“Khatte Chhole” Sour Indian Chickpeas

Visually, this dish looks like a simple chickpea stew, but its lemony and gingery fragrance is assertive and intoxicating.  This is Madhur Jaffrey’s attempt to recreate her childhood memories of the intensely-flavored chickpeas sold as street food in Indian bazaars.  As I write this, I notice that the other Indian pulse recipe I’ve shared on keitopotato so far is also lemony — my lemon dal.  As a native Californian, I guess it’s natural that I’m drawn to lemony recipes.

I own several of Madhur Jaffrey’s cookbooks, but when I lived in London I discovered this slim, older paperback called Madhur Jaffrey’s Indian Cooking.  This sour chickpea recipe quickly became a favorite, and I made a batch of it probably every other week while I lived in London.  Before I started keitopotato, I typed out and emailed this recipe to various friends and family.  It’s finally time to post it here and share it with a wider circle.

This recipe calls for using dried chickpeas.  Canned chickpeas simply won’t work here because their texture is too soft.  Dried chickpeas give this dish a firmer and more defined texture, and are much cheaper than the canned ones.  They’re easy to use as long as you plan ahead and let them soak overnight.


2  1/4 cup (350 g) chickpeas

7  1/2 cups  (1.75 litres) water

2  1/2 teaspoons salt

1 fresh, hot green chili

1 tablespoon finely grated ginger

4 tablespoons fresh lemon juice

6 tablespoons vegetable oil

3 medium onions

2 medium tomatoes

1 tablespoon ground coriander seeds

1 tablespoon ground cumin seeds

1/2 teaspoon ground turmeric

2 teaspoons garam masala

1/4 teaspoon cayenne pepper


Pick over, wash, and drain the chickpeas.  Soak the chickpeas in  7  1/2 cups of water for 20 hours. 

Put the chickpeas and their soaking liquid into a large pot and bring to a boil.  As they come to a boil, a white foam will emerge on the surface.  Skim off the foam with a ladle. 

Cover, lower the heat, and simmer gently for an hour and a half, or until chickpeas are tender.  Strain the chickpeas and save the cooking liquid. 

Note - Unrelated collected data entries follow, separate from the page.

/-- **(R1) THE `b`-RECURSION ON THE TWO-PARAMETER FAMILY, `r = 1`.**  For `b ≤ a` (so `μ = (a,b,0)` is antitone), with `q = #𝓀[K]`:
`B_{a,b} · bT₁ = B_{a+1,b} + [b+1 ≤ a]·(q + [a = b+1]) • B_{a,b+1} + [1 ≤ b]·(q² + [b = 1]·q + [a = b = 1]) • B_{a−1,b−1}` — ★ (H.3)
`bcGraphPartnerAlgHom_cartan_mul_heckeDiag_one` with the support binder discharged by ★ `exists_eq_add_single_of_ncard_pieri_one_ne_zero`, the three
counts by ★ `ncard_pieri_one_add_single_zero∕_one∕_two` (`N₁(μ, μ+e₀) = 1`: the new top term enters with coefficient ONE), and the `e₂` strip `(a,b,1)`
folded to `B_{a−1,b−1}` by the central collapse ★ `bcGraphPartnerAlgHom_cartan_add_one`.  Solving for `B_{a+1,b}` is the linear recursion of the card.
[cite: Rogawski1990, §4.10 Prop. 4.10.2 p. 58] [cite: Macdonald1995, Ch. II (4.6), Ch. V (2.5)–(2.6)] -/
theorem bcGraphPartnerAlgHom_cartan_pair_mul_heckeDiag_one {a b : ℕ} (hba : b ≤ a) :
    bcGraphPartnerAlgHom c hc1 v w hw hv hϖ hu hwt
          (heckeAlgebra.doubleCosetOperator (glInt 3 K) (zpowDiagGL hϖ.ne_zero ![(a : ℤ), (b : ℤ), 0])) *
        bcGraphPartnerAlgHom c hc1 v w hw hv hϖ hu hwt
          (heckeAlgebra.doubleCosetOperator (glInt 3 K) (heckeDiag 3 (Units.mk0 ϖ hϖ.ne_zero) 1)) =
      bcGraphPartnerAlgHom c hc1 v w hw hv hϖ hu hwt
          (heckeAlgebra.doubleCosetOperator (glInt 3 K) (zpowDiagGL hϖ.ne_zero ![(a : ℤ) + 1, (b : ℤ), 0])) +
        (if b + 1 ≤ a then (((Nat.card 𝓀[K] + if a = b + 1 then 1 else 0 : ℕ) : ℂ)) else 0) •
          bcGraphPartnerAlgHom c hc1 v w hw hv hϖ hu hwt
            (heckeAlgebra.doubleCosetOperator (glInt 3 K) (zpowDiagGL hϖ.ne_zero ![(a : ℤ), (b : ℤ) + 1, 0])) +
        (if 1 ≤ b then
            (((Nat.card 𝓀[K] ^ 2 + (if b = 1 then Nat.card 𝓀[K] else 0) + (if a = b ∧ b = 1 then 1 else 0) : ℕ) : ℂ))
          else 0) •
          bcGraphPartnerAlgHom c hc1 v w hw hv hϖ hu hwt
            (heckeAlgebra.doubleCosetOperator (glInt 3 K) (zpowDiagGL hϖ.ne_zero ![(a : ℤ) - 1, (b : ℤ) - 1, 0])) := by
  have hμ : Antitone (![(a : ℤ), (b : ℤ), 0] : Fin 3 → ℤ) := antitone_pair hba
  have h := bcGraphPartnerAlgHom_cartan_mul_heckeDiag_one c hc1 v w hw hv hϖ hu hwt ![(a : ℤ), (b : ℤ), 0]
    (exists_eq_add_single_of_ncard_pieri_one_ne_zero hϖ hμ)
  have hA0 : Antitone ((![(a : ℤ), (b : ℤ), 0] : Fin 3 → ℤ) + Pi.single 0 1) := by
    rw [vec_add_single_zero]; exact (antitone_vec_iff _ _ _).2 ⟨by omega, by omega⟩
  -- every rewrite inside the heavy carriers is done by `simp only` (reducible matching); `rw`∕`congr` compare the Pieri strips or the `SetLike`
  -- instance paths at default transparency and time out (cf. ★ W10-c's hygiene note)
  by_cases h1 : b + 1 ≤ a
  · have hA1 : Antitone ((![(a : ℤ), (b : ℤ), 0] : Fin 3 → ℤ) + Pi.single 1 1) := by
      rw [vec_add_single_one]; exact (antitone_vec_iff _ _ _).2 ⟨by omega, by omega⟩
    by_cases h2 : 1 ≤ b
    · have hA2 : Antitone ((![(a : ℤ), (b : ℤ), 0] : Fin 3 → ℤ) + Pi.single 2 1) := by
        rw [vec_add_single_two]; exact (antitone_vec_iff _ _ _).2 ⟨by omega, by omega⟩
      simp only [Finset.sum_filter, Fin.sum_univ_three, if_pos hA0, if_pos hA1, if_pos hA2, ncard_pieri_one_add_single_zero hϖ hμ,
        ncard_pair_add_single_one hϖ h1, ncard_pair_add_single_two hϖ hba h2, Nat.cast_one, one_smul] at h
      simp only [vec_add_single_zero, vec_add_single_one, vec_pair_add_single_two, bcGraphPartnerAlgHom_cartan_add_one c hc1 v w hw hv hϖ hu hwt] at h
      simp only [if_pos h1, if_pos h2]
      exact h
    · have hA2 : ¬ Antitone ((![(a : ℤ), (b : ℤ), 0] : Fin 3 → ℤ) + Pi.single 2 1) := by
        rw [vec_add_single_two, antitone_vec_iff]; omega
      simp only [Finset.sum_filter, Fin.sum_univ_three, if_pos hA0, if_pos hA1, if_neg hA2, ncard_pieri_one_add_single_zero hϖ hμ,
        ncard_pair_add_single_one hϖ h1, Nat.cast_one, one_smul, add_zero] at h
      simp only [vec_add_single_zero, vec_add_single_one] at h
      simp only [if_pos h1, if_neg h2, zero_smul, add_zero]
      exact h
  · have hA1 : ¬ Antitone ((![(a : ℤ), (b : ℤ), 0] : Fin 3 → ℤ) + Pi.single 1 1) := by
      rw [vec_add_single_one, antitone_vec_iff]; omega
    by_cases h2 : 1 ≤ b
    · have hA2 : Antitone ((![(a : ℤ), (b : ℤ), 0] : Fin 3 → ℤ) + Pi.single 2 1) := by
        rw [vec_add_single_two]; exact (antitone_vec_iff _ _ _).2 ⟨by omega, by omega⟩
      simp only [Finset.sum_filter, Fin.sum_univ_three, if_pos hA0, if_neg hA1, if_pos hA2, ncard_pieri_one_add_single_zero hϖ hμ,
        ncard_pair_add_single_two hϖ hba h2, Nat.cast_one, one_smul, add_zero] at h
      simp only [vec_add_single_zero, vec_pair_add_single_two, bcGraphPartnerAlgHom_cartan_add_one c hc1 v w hw hv hϖ hu hwt] at h
      simp only [if_neg h1, if_pos h2, zero_smul, add_zero]
      exact h
    · have hA2 : ¬ Antitone ((![(a : ℤ), (b : ℤ), 0] : Fin 3 → ℤ) + Pi.single 2 1) := by
        rw [vec_add_single_two, antitone_vec_iff]; omega
      simp only [Finset.sum_filter, Fin.sum_univ_three, if_pos hA0, if_neg hA1, if_neg hA2, ncard_pieri_one_add_single_zero hϖ hμ,
        Nat.cast_one, one_smul, add_zero] at h
      simp only [vec_add_single_zero] at h
      simp only [if_neg h1, if_neg h2, zero_smul, add_zero]
      exact h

Finely chop the green chili.  Grate the ginger.  In a small bowl or teacup, combine the chili, ginger, lemon juice and 1/2 teaspoon salt.  Mix well and set aside.

Finely chop the onions.  Finely chop or puree the tomatoes.  Heat the oil in a heavy, wide pot over medium-high flame.  When hot, add the chopped onions.  Stir and fry for 8-10 minutes, or until the onion bits develop reddish-brown spots.  Add the tomatoes.  Continue to stir and fry another 5-6 minutes.

Put in the coriander, cumin, and turmeric.  Stir and cook for about 30 seconds.  Now put in the drained chickpeas,  1  3/4 ( 400 ml) of their cooking liquid, 2 teaspoons of salt, the garam masala, and cayenne.  Stir to mix and bring to a simmer.  Cover, turn the heat to low, and cook very gently for 20 minutes.  Stir a few times during this period.

Add the lemon mixture to the chickpeas.  Stir again to mix.  Serve hot or lukewarm.